Anxiety How To Overcome

Anxiety How To Overcome
Have you ever felt your chest tighten before a meeting or found your mind looping through worst-case scenarios at night? That knot in the stomach, the restless mind, the sudden urge to escape — these are familiar experiences for many of us. This guide offers a therapist’s perspective: calm, practical, and compassionate. It presents tools you can try right away, habits that build resilience over time, and clear signs for when to seek professional help.
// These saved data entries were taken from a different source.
import Literature.NumberTheory.Automorphic.UnitaryGroupAdelicCentralizerProduct   -- ★ :149 `exists_continuousMulEquiv_centralizer_toAdelic_of_singular` (the `Nonempty` form) and its ★ parts
import Literature.NumberTheory.Automorphic.UnitaryGroupAdelicProductHaar        -- ★ `Literature.MeasureTheory.Group.exists_map_continuousMulEquiv_eq_smul_prod` (ED. 2, §3)
import HarnessLib

/-!
# The adelic centraliser of a singular semisimple `γ ∈ U(H)(L⁺)` as `U(H_a)(𝔸) × U(H_b)(𝔸)`, EXPLICITLY: the map `(u_a, u_b) ↦ P (u_a ⊕ u_b) P⁻¹`,
# and RATIONAL POINTS GO TO RATIONAL POINTS — the dock of Rogawski's §3.8 model onto the covolume factorisation
(Rogawski 1990, §3.8 Prop. 3.8.1 (a) p. 27 «`G_γ ≅ H′_ξ × E¹`»; §14.5 Lemma 14.5.2 (b) p. 238 «`m(I_γ(F)∖I_γ(𝔸)) = m(U(H_a)(F)∖U(H_a)(𝔸)) · m(E¹∖𝔸¹_E)`»)

Topic `NumberTheory/Automorphic`; namespace `Literature.NumberTheory.Automorphic.UnitaryGroup`.  THEOREMS ONLY (no definition, no instance, no notation, no
named fact, no `sorry`).  Cell `hodgecm-mathlib`, F0∕P3a road D-T, brick **«(K7-s)-DOCK»** (LEAD F0P3a-plan (g9) T8-14 (C)(1); A-p01 (g20); the dock named in
F0P3-p03 (g8)'s (K7-s) census (c4)).  HONEST LABEL: count-neutral plumbing; the (K7-s) clause of ★ `TamagawaSingularMembersLetter` (floor 2: Weil∕Kottwitz
`τ(U(h) × U(1)) = 2·2` inner-form invariance, the (β) letter `UnitaryPlaneCovolInnerInvariant`) is NOT proved here; HC_CM is proved only modulo the printed
citations until rung 0 closes.

WHY.  ★ `exists_continuousMulEquiv_centralizer_toAdelic_of_singular` (`UnitaryGroupAdelicCentralizerProduct` :149) delivers, for a singular semisimple non-scalar
`γ ∈ U(H)(L⁺)` with frame `γP = P(a·1₂ ⊕ᶠ b·1₁)`, `ᵗP̄HP = H_a ⊕ᶠ H_b`, only `Nonempty (Z(γ ⊗ 1) ≃ₜ* U(H_a)(𝔸) × U(H_b)(𝔸))` — the isomorphism is a composite
through two `rw … at` and carries NO formula and NO statement about rational points.  The consumer ★ `Literature.MeasureTheory.Group.covolume_count_eq_mul_of_mulEquiv_prod`
(F0P3-p03, p839613: `vol(Λ∖C) = vol(Γ₁∖G₁) · vol(Γ₂∖G₂)` along `e : G₁ × G₂ ≃* C` with `hΛe : ∀ g, e g ∈ Λ ↔ g ∈ Γ₁.prod Γ₂`) needs exactly the lattice clause
`hΛe` at `C := Z(toAdelic γ)`, `Λ := ((cmDatum L 3 H).quotientSubgroup ⊓ Z).subgroupOf Z` (the (K7-s) clause's covolume), `Γ_a := U(H_a)(L⁺)`, `Γ_b := U(H_b)(L⁺)`.
This file REBUILDS the isomorphism from the same ★ parts with its underlying map pinned and proves the lattice clause:

* §1 GENERIC `exists_continuousMulEquiv_coe_eq_of_injective` — OPEN MAPPING THEOREM WITH THE FORMULA: a continuous injective homomorphism `f : G →* G′`
  from a σ-compact group onto a closed subgroup `C` of a locally compact Hausdorff group gives `e : G ≃ₜ* C` with `↑(e x) = f x`
  (Mathlib `MonoidHom.isOpenMap_of_sigmaCompact`; the ★ file's version is `private` and formula-free).
* §2 CM (`L` CM, `H ∈ M₃(L)` hermitian, `det H ≠ 0`; `γ : (cmDatum L 3 H).Rational` semisimple, not regular, not scalar — binders VERBATIM as ★ :149):
  **`exists_frame_continuousMulEquiv_centralizer_toAdelic_of_singular`** — `∃ a b P H_a H_b, ‹the nine frame facts of ★ :149› ∧
  ∃ e : U(H_a)(𝔸) × U(H_b)(𝔸) ≃ₜ* Z(toAdelic γ)` with
  (FORMULA) `↑↑(e u) = P_𝔸 · reindexGL finSumFinEquiv (blockDiagGL (u.1, u.2)) · P_𝔸⁻¹` in `GL₃(𝔸_L)` (`P_𝔸 = toAdeleGL L P`);
  (RATIONAL POINTS) `↑(e u) ∈ U(H)(L⁺)` (★ `arithmeticSubgroup`) `↔ u.1 ∈ U(H_a)(L⁺) ∧ u.2 ∈ U(H_b)(L⁺)` — «⇐» ★ `adelicBlockDiag_toAdelic` + ★
  `conj_mem_unitaryGroup_of_congr`; «⇒» a rational `w ∈ U(H)(L⁺)` commuting with `γ` has `P⁻¹wP ∈ U(H_a ⊕ᶠ H_b)(L⁺)` commuting with `a·1 ⊕ᶠ b·1`, hence
  block diagonal with RATIONAL unitary blocks (★ `mem_range_blockDiagFin_iff_commute` over the FIELD `L`), and `e` is injective;
  (LATTICE CLAUSE, token-exact for p839613's `hΛe`) `e u ∈ (((cmDatum L 3 H).quotientSubgroup ⊓ Z).subgroupOf Z) ↔ u ∈ (cmDatum L 2 H_a).quotientSubgroup.prod
  (cmDatum L 1 H_b).quotientSubgroup` (★ `cmDatum_quotientSubgroup` = `cmDatum_arithmeticSubgroup` = `adelicUnitaryRat`, `A_G = 1`);
  `…_of_anisotropic` (semisimplicity automatic, ★ `isSemisimpleElt_of_anisotropic`).
NOT HERE (named residue): the Haar SPLITTING «given Haar `ν_Z` on `Z` and `ν_b` on `U(H_b)(𝔸)` there is a Haar `ν_a` with `e_*(ν_a ⊗ ν_b) = ν_Z`» (the `hν` of
p839613; generic Haar uniqueness on `G₁ × G₂`, cf. ★ `ProdRightFactorHaar` for the converse) and the one-line application of p839613 — both the (K7-s) payer's.
ED. 2 (§3) SUPPLIES the Haar splitting generically: `exists_isHaarMeasure_map_prod_eq_of_continuousMulEquiv` (over ★ `exists_map_continuousMulEquiv_eq_smul_prod`).

References: [Rogawski1990] J. Rogawski, *Automorphic Representations of Unitary Groups in Three Variables* (1990), §3.8 Prop. 3.8.1 (a) p. 27, §14.5 L. 14.5.2 (b)
p. 238; [Gelbart1975] S. Gelbart, *Automorphic forms on adele groups* (1975), Remark 9.23; [HewittRoss1979] E. Hewitt, K. A. Ross, *Abstract Harmonic Analysis I*,
Thm. (5.29) (open mapping theorem for σ-compact locally compact groups) — through Mathlib `MonoidHom.isOpenMap_of_sigmaCompact`.
-/

set_option autoImplicit false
This is educational material, not a diagnosis or a substitute for individual therapy. If anxiety is making it hard to work, care for yourself, or keep relationships, or if you have thoughts of harming yourself, please seek immediate help from local emergency services or a mental health helpline.
What anxiety means
When people say "anxiety" they often mean a mix of future-focused worry, physical tension and a sense of being on edge. Sometimes it’s short lived — nerves before a speech or an exam. Other times it becomes a recurring pattern that disrupts sleep, concentration and daily life.
Overcoming anxiety rarely means never feeling anxious again. Instead, it usually means developing skills to manage anxiety so it causes less interference. Think of it like learning to steer through rough weather rather than trying to stop all storms.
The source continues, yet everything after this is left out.